Range to reproduce from the entries below: the line with "a proper quasi-excellent", the line with "the composition but", and every line in between. Give them exactly and give nothing else.
━━ Given data ━━
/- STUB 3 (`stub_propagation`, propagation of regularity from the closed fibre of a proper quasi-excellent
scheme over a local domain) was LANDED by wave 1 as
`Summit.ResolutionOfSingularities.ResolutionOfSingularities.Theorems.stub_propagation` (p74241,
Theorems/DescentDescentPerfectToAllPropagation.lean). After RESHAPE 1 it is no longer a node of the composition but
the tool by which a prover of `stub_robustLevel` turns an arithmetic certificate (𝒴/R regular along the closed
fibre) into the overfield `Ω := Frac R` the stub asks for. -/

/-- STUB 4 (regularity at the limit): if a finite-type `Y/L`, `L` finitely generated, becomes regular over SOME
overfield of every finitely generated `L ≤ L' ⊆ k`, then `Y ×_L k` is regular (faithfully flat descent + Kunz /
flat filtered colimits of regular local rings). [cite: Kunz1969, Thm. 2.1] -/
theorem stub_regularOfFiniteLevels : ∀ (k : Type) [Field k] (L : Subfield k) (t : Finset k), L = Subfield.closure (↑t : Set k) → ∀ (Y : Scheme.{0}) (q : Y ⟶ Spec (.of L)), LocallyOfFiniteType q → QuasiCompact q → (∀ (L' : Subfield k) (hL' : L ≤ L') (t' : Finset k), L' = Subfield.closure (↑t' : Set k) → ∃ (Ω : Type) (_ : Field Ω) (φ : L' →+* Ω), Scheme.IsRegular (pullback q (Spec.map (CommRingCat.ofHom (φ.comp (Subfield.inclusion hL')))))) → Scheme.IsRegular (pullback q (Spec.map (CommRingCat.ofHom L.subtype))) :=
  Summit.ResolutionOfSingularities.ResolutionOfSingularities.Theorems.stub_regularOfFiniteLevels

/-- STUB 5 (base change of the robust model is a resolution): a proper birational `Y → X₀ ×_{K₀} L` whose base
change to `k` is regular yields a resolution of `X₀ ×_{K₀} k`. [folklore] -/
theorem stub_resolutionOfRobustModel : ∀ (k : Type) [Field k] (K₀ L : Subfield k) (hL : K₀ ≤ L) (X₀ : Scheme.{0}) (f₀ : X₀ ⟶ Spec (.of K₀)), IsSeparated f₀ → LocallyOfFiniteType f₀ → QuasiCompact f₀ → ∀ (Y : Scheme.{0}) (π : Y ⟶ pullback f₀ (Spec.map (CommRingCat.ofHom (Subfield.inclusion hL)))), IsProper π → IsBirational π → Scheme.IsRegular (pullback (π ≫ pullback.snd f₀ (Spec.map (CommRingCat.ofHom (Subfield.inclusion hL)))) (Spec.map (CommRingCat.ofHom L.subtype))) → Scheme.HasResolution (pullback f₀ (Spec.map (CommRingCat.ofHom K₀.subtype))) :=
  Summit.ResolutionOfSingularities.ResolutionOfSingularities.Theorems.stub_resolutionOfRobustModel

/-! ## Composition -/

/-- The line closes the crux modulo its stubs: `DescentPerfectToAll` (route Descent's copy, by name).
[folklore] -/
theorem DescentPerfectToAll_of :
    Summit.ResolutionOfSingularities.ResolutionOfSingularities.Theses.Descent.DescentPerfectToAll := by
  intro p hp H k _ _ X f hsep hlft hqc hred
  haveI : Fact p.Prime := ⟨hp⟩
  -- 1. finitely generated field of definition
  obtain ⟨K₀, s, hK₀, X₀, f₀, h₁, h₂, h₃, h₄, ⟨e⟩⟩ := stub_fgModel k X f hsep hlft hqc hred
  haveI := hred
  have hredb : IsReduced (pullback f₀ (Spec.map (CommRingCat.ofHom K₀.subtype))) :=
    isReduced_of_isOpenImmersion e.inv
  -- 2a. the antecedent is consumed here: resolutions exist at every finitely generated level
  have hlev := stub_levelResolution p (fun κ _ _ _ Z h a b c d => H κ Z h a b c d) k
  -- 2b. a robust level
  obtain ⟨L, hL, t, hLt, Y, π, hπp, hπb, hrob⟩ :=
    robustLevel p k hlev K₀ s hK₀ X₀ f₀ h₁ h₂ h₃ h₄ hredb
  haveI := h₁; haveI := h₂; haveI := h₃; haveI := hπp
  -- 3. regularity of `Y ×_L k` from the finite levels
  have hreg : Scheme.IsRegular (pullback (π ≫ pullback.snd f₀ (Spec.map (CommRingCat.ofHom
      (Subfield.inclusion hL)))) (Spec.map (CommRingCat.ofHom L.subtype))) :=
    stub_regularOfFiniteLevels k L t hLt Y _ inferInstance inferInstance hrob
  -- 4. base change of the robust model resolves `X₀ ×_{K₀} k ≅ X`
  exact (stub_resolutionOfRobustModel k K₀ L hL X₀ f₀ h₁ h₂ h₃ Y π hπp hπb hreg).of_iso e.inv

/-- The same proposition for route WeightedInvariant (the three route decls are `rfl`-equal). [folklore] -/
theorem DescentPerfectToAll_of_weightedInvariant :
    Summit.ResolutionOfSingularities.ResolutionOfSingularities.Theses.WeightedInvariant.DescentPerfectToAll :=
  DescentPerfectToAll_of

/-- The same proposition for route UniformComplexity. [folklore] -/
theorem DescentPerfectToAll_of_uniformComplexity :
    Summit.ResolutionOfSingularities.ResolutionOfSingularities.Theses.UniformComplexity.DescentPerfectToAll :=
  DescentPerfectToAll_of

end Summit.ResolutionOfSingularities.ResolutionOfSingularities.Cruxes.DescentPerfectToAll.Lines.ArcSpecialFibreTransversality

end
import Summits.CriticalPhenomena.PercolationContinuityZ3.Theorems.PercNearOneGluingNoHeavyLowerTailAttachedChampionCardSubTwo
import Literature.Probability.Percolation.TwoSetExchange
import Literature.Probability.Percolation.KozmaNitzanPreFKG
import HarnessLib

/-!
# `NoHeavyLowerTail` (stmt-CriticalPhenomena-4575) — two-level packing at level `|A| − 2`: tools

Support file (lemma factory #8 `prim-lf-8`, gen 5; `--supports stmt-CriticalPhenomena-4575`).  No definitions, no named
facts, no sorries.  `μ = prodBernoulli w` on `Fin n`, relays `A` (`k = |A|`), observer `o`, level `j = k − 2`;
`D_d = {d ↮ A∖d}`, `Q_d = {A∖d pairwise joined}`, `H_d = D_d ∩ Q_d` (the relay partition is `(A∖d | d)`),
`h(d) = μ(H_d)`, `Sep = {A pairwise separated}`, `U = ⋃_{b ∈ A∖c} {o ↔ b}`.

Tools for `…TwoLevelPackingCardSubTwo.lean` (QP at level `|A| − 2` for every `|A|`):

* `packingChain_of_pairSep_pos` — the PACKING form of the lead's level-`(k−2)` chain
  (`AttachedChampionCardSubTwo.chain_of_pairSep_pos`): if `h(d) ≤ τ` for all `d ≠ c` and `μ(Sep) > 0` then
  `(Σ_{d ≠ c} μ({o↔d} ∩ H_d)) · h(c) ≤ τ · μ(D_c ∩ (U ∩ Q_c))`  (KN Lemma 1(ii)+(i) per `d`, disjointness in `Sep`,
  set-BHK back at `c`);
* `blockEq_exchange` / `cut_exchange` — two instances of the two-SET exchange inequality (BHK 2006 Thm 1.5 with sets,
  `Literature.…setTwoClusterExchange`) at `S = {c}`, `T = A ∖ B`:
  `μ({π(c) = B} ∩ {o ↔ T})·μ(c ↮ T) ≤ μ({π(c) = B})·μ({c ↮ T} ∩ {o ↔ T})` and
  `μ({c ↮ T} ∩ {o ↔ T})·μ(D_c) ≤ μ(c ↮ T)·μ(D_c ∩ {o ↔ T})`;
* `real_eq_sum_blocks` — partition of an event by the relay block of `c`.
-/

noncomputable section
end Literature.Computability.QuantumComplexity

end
━━━
━━ Given data ━━
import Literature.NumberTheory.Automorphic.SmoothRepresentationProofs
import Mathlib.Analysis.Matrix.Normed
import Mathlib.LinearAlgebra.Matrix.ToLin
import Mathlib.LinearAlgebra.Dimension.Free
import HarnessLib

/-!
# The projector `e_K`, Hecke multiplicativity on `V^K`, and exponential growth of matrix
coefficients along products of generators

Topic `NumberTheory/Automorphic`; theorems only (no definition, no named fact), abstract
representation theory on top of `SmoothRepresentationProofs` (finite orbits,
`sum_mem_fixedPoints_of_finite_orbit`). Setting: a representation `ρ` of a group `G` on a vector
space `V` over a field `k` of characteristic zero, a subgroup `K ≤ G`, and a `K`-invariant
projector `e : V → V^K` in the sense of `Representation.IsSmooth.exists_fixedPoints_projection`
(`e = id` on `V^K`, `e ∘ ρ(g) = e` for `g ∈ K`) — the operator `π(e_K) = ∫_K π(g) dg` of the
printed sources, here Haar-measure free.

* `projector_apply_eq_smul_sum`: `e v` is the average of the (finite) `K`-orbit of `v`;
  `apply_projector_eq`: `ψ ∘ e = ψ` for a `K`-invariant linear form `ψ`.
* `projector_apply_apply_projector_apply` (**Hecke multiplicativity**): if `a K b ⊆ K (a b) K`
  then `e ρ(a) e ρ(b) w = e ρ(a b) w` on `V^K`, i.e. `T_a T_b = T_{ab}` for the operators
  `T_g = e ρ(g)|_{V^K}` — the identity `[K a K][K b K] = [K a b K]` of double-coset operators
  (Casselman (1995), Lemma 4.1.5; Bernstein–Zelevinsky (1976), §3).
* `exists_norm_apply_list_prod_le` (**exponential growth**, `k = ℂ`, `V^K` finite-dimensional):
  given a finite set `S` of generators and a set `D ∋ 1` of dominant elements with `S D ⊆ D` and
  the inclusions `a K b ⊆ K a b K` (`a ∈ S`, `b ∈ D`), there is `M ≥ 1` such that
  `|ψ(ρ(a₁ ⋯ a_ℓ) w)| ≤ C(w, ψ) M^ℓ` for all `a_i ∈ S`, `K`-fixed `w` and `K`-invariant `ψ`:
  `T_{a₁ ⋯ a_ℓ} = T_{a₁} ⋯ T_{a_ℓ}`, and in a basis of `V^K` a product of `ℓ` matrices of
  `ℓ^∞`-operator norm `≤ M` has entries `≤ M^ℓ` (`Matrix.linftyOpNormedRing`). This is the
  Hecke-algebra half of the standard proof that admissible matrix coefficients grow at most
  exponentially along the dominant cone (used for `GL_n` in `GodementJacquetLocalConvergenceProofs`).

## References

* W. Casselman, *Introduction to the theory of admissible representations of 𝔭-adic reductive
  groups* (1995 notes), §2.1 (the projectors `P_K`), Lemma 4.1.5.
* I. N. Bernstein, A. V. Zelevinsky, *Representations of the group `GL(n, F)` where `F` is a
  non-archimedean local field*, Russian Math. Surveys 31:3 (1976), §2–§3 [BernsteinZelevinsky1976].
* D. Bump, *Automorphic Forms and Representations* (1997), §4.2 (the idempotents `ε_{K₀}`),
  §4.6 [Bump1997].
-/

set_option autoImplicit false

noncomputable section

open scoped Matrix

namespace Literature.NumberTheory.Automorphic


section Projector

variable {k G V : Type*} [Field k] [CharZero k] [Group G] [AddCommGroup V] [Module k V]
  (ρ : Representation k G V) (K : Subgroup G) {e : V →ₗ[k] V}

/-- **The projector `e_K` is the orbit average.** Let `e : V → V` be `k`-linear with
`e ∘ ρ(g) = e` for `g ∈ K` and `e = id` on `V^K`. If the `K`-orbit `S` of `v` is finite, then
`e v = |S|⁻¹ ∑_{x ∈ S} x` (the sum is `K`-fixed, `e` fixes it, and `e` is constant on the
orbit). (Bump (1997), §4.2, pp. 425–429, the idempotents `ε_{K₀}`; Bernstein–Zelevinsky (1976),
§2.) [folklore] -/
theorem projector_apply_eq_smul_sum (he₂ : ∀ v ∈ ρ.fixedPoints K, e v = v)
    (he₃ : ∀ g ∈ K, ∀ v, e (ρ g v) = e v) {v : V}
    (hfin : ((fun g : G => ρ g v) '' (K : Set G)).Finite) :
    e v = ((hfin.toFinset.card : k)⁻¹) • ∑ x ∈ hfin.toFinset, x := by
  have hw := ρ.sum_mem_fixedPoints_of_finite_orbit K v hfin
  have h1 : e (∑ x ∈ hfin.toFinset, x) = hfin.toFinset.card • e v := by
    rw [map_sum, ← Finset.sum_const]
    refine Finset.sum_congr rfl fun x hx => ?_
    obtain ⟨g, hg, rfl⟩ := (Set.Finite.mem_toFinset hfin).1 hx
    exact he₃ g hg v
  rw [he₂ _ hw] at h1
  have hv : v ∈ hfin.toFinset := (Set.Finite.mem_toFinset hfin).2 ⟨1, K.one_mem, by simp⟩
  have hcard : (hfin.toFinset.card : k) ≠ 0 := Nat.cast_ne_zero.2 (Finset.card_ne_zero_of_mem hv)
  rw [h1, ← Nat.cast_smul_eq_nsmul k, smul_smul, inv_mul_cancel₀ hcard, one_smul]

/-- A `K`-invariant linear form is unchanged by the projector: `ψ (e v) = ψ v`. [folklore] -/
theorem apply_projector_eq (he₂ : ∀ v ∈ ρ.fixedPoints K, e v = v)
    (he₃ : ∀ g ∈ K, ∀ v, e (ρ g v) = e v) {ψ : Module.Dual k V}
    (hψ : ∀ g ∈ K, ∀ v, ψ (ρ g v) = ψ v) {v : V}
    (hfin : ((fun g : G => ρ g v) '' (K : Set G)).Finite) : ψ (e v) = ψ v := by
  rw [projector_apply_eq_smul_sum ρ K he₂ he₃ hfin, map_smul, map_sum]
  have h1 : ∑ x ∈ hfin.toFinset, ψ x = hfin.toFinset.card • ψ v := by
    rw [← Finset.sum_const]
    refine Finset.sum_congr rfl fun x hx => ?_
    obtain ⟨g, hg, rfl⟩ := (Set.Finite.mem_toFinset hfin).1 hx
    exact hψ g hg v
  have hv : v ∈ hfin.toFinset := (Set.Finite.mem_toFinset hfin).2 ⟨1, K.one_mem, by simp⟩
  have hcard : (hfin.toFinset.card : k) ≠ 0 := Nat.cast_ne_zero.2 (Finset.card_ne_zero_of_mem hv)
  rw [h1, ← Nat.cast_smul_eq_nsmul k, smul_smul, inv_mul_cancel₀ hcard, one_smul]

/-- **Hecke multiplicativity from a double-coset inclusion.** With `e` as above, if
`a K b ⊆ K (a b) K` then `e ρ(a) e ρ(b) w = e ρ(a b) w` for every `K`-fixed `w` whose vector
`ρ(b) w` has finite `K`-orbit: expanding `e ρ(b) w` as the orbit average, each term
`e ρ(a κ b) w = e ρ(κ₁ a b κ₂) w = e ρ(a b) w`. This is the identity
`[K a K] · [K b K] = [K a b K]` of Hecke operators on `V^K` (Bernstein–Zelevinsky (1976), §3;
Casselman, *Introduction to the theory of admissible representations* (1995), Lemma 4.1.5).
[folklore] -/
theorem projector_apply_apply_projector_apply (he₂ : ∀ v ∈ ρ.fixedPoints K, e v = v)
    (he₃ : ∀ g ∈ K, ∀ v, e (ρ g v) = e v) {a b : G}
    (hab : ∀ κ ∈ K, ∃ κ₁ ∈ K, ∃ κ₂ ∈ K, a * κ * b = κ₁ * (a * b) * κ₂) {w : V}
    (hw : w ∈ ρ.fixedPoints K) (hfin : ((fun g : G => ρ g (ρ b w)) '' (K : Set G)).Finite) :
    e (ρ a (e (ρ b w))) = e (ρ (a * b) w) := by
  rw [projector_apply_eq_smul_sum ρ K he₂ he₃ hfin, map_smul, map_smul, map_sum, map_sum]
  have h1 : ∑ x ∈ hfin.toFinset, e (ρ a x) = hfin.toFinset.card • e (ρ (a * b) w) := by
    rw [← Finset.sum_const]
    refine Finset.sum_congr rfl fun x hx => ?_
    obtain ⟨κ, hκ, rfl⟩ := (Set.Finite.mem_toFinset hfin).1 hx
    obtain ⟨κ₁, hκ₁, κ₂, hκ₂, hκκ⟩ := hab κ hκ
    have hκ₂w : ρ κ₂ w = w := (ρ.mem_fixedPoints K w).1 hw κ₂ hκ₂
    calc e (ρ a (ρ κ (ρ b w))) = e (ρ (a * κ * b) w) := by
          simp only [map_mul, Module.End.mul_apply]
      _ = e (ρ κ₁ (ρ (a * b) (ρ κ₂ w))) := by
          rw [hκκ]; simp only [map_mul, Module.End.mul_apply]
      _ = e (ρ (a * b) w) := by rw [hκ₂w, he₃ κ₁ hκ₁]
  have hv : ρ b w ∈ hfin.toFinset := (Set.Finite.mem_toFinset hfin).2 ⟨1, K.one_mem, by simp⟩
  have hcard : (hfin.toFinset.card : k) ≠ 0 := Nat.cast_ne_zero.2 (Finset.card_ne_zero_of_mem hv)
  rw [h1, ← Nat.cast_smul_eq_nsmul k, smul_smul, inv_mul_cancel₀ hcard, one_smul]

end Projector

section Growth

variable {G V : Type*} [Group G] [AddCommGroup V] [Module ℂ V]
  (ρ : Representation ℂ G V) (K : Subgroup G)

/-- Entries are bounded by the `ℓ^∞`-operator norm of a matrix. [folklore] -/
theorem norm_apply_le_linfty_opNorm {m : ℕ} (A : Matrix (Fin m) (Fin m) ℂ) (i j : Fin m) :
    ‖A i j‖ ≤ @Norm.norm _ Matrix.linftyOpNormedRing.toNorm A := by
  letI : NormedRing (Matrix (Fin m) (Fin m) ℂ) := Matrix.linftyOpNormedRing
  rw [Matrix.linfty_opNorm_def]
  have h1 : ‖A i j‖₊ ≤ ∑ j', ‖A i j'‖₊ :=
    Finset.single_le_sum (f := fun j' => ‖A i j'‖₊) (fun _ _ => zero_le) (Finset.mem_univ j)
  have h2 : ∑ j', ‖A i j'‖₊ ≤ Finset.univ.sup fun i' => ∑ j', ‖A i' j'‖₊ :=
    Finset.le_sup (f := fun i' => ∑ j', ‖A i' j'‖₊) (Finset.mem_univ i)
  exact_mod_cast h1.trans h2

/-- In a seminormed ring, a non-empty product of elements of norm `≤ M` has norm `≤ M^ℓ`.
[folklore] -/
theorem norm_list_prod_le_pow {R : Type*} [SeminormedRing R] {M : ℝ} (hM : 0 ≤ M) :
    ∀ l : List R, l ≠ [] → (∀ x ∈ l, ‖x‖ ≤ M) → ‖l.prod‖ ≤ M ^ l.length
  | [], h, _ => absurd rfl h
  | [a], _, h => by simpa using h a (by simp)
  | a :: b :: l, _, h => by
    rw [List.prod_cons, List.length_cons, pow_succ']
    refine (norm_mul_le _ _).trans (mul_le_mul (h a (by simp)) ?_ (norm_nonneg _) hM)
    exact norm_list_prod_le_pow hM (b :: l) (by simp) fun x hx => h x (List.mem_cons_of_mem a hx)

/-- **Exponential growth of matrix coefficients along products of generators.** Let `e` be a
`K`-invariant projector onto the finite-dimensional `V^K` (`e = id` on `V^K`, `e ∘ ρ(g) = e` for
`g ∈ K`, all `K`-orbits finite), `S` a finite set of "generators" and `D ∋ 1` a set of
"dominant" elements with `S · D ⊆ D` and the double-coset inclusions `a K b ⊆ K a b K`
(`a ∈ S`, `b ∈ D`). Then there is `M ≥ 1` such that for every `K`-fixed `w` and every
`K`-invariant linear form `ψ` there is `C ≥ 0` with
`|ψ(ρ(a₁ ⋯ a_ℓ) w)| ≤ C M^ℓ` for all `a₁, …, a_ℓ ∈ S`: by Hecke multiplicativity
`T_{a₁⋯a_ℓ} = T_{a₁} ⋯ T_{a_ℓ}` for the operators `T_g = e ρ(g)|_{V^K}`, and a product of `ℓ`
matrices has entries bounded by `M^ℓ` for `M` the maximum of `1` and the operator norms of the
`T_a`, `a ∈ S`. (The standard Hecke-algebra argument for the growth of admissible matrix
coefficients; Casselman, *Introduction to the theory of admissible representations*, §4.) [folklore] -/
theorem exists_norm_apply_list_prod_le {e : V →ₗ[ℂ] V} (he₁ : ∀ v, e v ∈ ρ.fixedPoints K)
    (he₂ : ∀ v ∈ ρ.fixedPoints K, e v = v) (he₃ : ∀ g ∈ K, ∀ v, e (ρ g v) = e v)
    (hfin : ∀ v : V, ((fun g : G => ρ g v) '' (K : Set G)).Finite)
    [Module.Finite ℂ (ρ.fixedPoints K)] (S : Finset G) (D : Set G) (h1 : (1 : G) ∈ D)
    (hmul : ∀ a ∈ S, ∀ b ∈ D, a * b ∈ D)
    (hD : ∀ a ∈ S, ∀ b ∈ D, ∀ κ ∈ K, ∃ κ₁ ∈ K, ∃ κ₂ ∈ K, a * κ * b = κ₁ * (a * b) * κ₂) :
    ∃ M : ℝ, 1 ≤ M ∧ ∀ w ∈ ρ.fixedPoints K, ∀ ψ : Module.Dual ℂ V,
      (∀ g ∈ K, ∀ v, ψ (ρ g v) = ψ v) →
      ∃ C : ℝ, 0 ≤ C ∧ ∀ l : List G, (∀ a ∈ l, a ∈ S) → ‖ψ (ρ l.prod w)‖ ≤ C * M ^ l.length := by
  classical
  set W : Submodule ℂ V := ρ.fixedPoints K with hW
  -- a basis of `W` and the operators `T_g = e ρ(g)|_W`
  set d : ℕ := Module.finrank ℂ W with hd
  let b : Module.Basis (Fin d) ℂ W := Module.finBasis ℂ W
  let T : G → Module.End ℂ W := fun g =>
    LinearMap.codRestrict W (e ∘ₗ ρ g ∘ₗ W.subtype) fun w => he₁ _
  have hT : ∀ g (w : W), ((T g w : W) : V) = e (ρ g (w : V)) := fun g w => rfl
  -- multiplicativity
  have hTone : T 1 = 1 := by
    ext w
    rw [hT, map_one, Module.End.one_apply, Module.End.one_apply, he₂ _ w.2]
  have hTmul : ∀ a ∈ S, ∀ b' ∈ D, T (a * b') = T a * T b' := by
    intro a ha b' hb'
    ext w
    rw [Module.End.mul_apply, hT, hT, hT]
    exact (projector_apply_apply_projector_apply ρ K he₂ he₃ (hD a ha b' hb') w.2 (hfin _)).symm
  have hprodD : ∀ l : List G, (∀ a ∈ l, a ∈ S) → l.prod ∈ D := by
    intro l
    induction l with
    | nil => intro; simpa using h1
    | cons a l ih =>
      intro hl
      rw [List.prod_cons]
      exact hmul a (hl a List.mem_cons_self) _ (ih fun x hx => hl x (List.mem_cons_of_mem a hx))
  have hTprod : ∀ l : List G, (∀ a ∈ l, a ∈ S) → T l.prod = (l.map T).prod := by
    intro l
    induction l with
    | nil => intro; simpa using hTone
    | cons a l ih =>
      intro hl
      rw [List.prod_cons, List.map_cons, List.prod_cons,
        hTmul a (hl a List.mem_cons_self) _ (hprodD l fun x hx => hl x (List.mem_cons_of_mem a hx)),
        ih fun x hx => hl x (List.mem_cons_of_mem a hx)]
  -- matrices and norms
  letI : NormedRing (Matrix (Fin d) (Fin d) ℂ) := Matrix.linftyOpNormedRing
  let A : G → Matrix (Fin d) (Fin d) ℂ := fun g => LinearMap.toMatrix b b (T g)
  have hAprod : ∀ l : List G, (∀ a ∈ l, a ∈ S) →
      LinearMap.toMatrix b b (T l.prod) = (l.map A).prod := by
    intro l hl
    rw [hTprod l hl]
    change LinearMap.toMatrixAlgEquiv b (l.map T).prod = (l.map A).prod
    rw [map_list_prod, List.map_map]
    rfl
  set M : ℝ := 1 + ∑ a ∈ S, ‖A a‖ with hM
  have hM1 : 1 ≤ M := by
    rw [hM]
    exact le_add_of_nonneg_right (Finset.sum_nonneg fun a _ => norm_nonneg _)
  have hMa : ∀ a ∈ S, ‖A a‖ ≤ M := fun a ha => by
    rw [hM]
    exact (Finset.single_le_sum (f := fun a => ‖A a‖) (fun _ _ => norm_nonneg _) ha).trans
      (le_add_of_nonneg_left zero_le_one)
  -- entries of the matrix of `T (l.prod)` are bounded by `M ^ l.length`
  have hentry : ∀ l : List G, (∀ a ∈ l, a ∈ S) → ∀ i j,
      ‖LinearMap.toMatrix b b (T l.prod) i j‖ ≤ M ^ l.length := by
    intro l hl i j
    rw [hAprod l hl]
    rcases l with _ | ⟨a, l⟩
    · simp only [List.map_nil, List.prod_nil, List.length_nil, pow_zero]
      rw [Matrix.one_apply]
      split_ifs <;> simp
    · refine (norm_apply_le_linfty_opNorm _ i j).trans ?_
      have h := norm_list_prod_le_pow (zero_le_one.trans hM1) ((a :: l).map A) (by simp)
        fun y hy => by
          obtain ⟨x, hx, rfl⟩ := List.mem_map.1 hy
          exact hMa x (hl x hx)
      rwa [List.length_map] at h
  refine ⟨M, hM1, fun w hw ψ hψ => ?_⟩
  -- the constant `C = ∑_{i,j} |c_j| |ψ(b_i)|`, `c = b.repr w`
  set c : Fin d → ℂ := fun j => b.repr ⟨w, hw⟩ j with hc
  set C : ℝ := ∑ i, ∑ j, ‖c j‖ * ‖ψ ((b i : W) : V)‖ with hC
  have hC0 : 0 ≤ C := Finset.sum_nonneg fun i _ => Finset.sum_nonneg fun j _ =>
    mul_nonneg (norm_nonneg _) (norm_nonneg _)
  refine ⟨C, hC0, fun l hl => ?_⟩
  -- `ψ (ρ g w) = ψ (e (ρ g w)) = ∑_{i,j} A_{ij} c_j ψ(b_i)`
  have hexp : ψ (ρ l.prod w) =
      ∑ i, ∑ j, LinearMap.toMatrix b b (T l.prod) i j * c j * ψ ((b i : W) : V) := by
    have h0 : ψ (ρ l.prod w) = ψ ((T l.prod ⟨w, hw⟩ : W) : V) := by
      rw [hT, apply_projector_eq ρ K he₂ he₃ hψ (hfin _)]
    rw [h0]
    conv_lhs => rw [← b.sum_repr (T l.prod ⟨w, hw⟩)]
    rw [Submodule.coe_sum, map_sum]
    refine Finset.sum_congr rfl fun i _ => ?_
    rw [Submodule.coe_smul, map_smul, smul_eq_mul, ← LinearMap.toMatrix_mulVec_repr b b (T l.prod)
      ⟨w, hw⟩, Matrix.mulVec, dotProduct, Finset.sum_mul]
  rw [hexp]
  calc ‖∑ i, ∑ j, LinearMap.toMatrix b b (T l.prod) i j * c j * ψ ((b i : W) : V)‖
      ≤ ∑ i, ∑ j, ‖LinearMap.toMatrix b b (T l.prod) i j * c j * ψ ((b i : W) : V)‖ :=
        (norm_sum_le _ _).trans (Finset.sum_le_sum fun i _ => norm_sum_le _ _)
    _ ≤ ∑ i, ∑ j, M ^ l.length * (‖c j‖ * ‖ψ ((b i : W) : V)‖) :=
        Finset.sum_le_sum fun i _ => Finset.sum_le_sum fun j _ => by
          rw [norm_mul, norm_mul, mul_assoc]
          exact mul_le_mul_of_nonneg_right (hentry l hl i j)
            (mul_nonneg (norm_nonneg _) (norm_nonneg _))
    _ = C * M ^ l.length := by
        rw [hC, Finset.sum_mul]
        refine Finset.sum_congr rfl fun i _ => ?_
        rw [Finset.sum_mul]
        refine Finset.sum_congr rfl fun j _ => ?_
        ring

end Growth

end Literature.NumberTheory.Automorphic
━━━
### Solution to this problem:
/- STUB 3 (`stub_propagation`, propagation of regularity from the closed fibre of a proper quasi-excellent
scheme over a local domain) was LANDED by wave 1 as
`Summit.ResolutionOfSingularities.ResolutionOfSingularities.Theorems.stub_propagation` (p74241,
Theorems/DescentDescentPerfectToAllPropagation.lean). After RESHAPE 1 it is no longer a node of the composition but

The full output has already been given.